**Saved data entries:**
━━━━━━━━
open Literature.MathematicalPhysics.QuantumFieldTheory.Balaban1983to89
open Literature.MathematicalPhysics.QuantumFieldTheory.Balaban1983to89.T3ContinuumYM3Torus
open Literature.MathematicalPhysics.QuantumFieldTheory.Balaban1983to89.T3UnitLawDensityEML (ℰp)
open Literature.MathematicalPhysics.QuantumFieldTheory.Balaban1983to89.T3ConstrainedMinimiser (fibre)
open Literature.MathematicalPhysics.QuantumFieldTheory.Balaban1983to89.T3PrintedRegularMinimiser
open T4Continuum ExpMeanLog
open B7Prop1Explicit renaming Site → LSite
open B7Prop1Explicit (e hol seg boxVec gammaWord Wcx Xavg expUnit U1)
open B7Prop2Explicit (avgIter unitaryUnits unitaryUnits_le_U1)
open B7Eq92Concrete (tildIter tildIter_zero')
open B7Eq78Linearization (conjR)
open B7Prop3GeneralRotated (tsum)
open B7Prop3GeneralLinear (FhatCov)
open T4TermwiseTorus (IsPeriodic tlift)
open B10Eq27TorusAxialLog (pull unitsField toUField)
open B9Eq39Adjoint (divB)
open B9TorusCalculus (torusT)
open T3SectALandauChart (eta eta_pos bgUnits In19)
open Summit.QuantumFields.YangMills.Theorems.Prop7SPrint (basePt AvgCondPrint IsLandauPrint)
open Summit.QuantumFields.YangMills.Theorems.Prop7TPrint (expHermField)
open Summit.QuantumFields.YangMills.Theorems.Prop7CombPeriodCellDict (sum_site_eq_sum_boxVec sitesPerDir_T3 sitesPerDir_T3_mul_pow)
open Summit.QuantumFields.YangMills.Theorems.Prop7LandauCombDict (isPeriodic_pull)
open Summit.QuantumFields.YangMills.Theorems.Prop7CombTowerWindowsOfRegPr (norm_hol_plaqWord_avgIter_pull_sub_one_le_of_regPr
  norm_Wcx_avgIter_pull_sub_one_le_level_of_regPr alpha_level_le_window avgIter_pull_mem_unitaryUnits_of_regPr)
open Summit.QuantumFields.YangMills.Theorems.Prop7CombTowerPertWindowsOfIn19 (comb_tower_pert_rows_of_regPr_of_in19 mu_level_eq_inv_pow)
open Summit.QuantumFields.YangMills.Theorems.Prop7CombCellLevelZeroCurrencyT3 (cellGrad_tildIter_zero_le_of_regPr_of_in19_T3 cellMass_Y0_le_of_in19_T3)
open Summit.QuantumFields.YangMills.Theorems.Prop7CornerCombFamiliesPeriodic (exists_sourced_reduced_family exists_gauge_family)
open Summit.QuantumFields.YangMills.Theorems.Prop7CornerCombCellTheorem (rho_slots_T3 rho_letters_T3)
open Summit.QuantumFields.YangMills.Theorems.Prop7CornerCombCellTheoremMember (sum_cell_normSq_tild_le_two_slot)
open Summit.QuantumFields.YangMills.Theorems.Prop7CombLevelMassSlotLetters (rho_pow_four_mul hcAsq_of_choice hcB0sq_of_choice hcB1sq_of_choice sqrt_mul_nonneg
  A_letter_eq B_letter_eq two_slot_to_hMc_slots hMc_constants_nonneg grad_currency_mono a_level_le_frozen mu_level_le_frozen kappa_geo_of_windows K_geo_of_windows
  sigma_geo_of_windows)
open Summit.QuantumFields.YangMills.Theorems.Prop7CombHMcombFrozenLetters (frozen_letters)
open Summit.QuantumFields.YangMills.Theorems.Prop7CornerCombGaugeRowInhabited (gauge_row_inhabited)
open Summit.QuantumFields.YangMills.Theorems.Prop7CornerCombGaugeRowWeights (wG_choice_nonneg wN_choice_nonneg wS_choice_nonneg wM_choice_nonneg
  ThetaM_choice_nonneg wM_choice_geo numerals_nC_AC)
open Literature.MathematicalPhysics.QuantumFieldTheory.Balaban1983to89.T3PrintedMinimiserExistence (regPr_mono)
open Summit.QuantumFields.YangMills.Theorems.Prop7CombTildRem2HMcomb2MemberRowsT3 (sitesPerDir_eq_mul_pow_sub)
━━━━━━━━
**WHAT YOU SHOULD DO:**
Every line must be copied exactly as it stands above.

**SOLUTION TO THIS TASK:**
open Literature.MathematicalPhysics.QuantumFieldTheory.Balaban1983to89
open Literature.MathematicalPhysics.QuantumFieldTheory.Balaban1983to89.T3ContinuumYM3Torus
open Literature.MathematicalPhysics.QuantumFieldTheory.Balaban1983to89.T3UnitLawDensityEML (ℰp)
open Literature.MathematicalPhysics.QuantumFieldTheory.Balaban1983to89.T3ConstrainedMinimiser (fibre)
open Literature.MathematicalPhysics.QuantumFieldTheory.Balaban1983to89.T3PrintedRegularMinimiser
open T4Continuum ExpMeanLog
open B7Prop1Explicit renaming Site → LSite
open B7Prop1Explicit (e hol seg boxVec gammaWord Wcx Xavg expUnit U1)
open B7Prop2Explicit (avgIter unitaryUnits unitaryUnits_le_U1)
open B7Eq92Concrete (tildIter tildIter_zero')
open B7Eq78Linearization (conjR)
open B7Prop3GeneralRotated (tsum)
open B7Prop3GeneralLinear (FhatCov)
open T4TermwiseTorus (IsPeriodic tlift)
open B10Eq27TorusAxialLog (pull unitsField toUField)
open B9Eq39Adjoint (divB)
open B9TorusCalculus (torusT)
open T3SectALandauChart (eta eta_pos bgUnits In19)
open Summit.QuantumFields.YangMills.Theorems.Prop7SPrint (basePt AvgCondPrint IsLandauPrint)
open Summit.QuantumFields.YangMills.Theorems.Prop7TPrint (expHermField)
open Summit.QuantumFields.YangMills.Theorems.Prop7CombPeriodCellDict (sum_site_eq_sum_boxVec sitesPerDir_T3 sitesPerDir_T3_mul_pow)
open Summit.QuantumFields.YangMills.Theorems.Prop7LandauCombDict (isPeriodic_pull)
open Summit.QuantumFields.YangMills.Theorems.Prop7CombTowerWindowsOfRegPr (norm_hol_plaqWord_avgIter_pull_sub_one_le_of_regPr
  norm_Wcx_avgIter_pull_sub_one_le_level_of_regPr alpha_level_le_window avgIter_pull_mem_unitaryUnits_of_regPr)
open Summit.QuantumFields.YangMills.Theorems.Prop7CombTowerPertWindowsOfIn19 (comb_tower_pert_rows_of_regPr_of_in19 mu_level_eq_inv_pow)
open Summit.QuantumFields.YangMills.Theorems.Prop7CombCellLevelZeroCurrencyT3 (cellGrad_tildIter_zero_le_of_regPr_of_in19_T3 cellMass_Y0_le_of_in19_T3)
open Summit.QuantumFields.YangMills.Theorems.Prop7CornerCombFamiliesPeriodic (exists_sourced_reduced_family exists_gauge_family)
open Summit.QuantumFields.YangMills.Theorems.Prop7CornerCombCellTheorem (rho_slots_T3 rho_letters_T3)
open Summit.QuantumFields.YangMills.Theorems.Prop7CornerCombCellTheoremMember (sum_cell_normSq_tild_le_two_slot)
open Summit.QuantumFields.YangMills.Theorems.Prop7CombLevelMassSlotLetters (rho_pow_four_mul hcAsq_of_choice hcB0sq_of_choice hcB1sq_of_choice sqrt_mul_nonneg
  A_letter_eq B_letter_eq two_slot_to_hMc_slots hMc_constants_nonneg grad_currency_mono a_level_le_frozen mu_level_le_frozen kappa_geo_of_windows K_geo_of_windows
  sigma_geo_of_windows)
open Summit.QuantumFields.YangMills.Theorems.Prop7CombHMcombFrozenLetters (frozen_letters)
open Summit.QuantumFields.YangMills.Theorems.Prop7CornerCombGaugeRowInhabited (gauge_row_inhabited)
open Summit.QuantumFields.YangMills.Theorems.Prop7CornerCombGaugeRowWeights (wG_choice_nonneg wN_choice_nonneg wS_choice_nonneg wM_choice_nonneg
  ThetaM_choice_nonneg wM_choice_geo numerals_nC_AC)
open Literature.MathematicalPhysics.QuantumFieldTheory.Balaban1983to89.T3PrintedMinimiserExistence (regPr_mono)
open Summit.QuantumFields.YangMills.Theorems.Prop7CombTildRem2HMcomb2MemberRowsT3 (sitesPerDir_eq_mul_pow_sub)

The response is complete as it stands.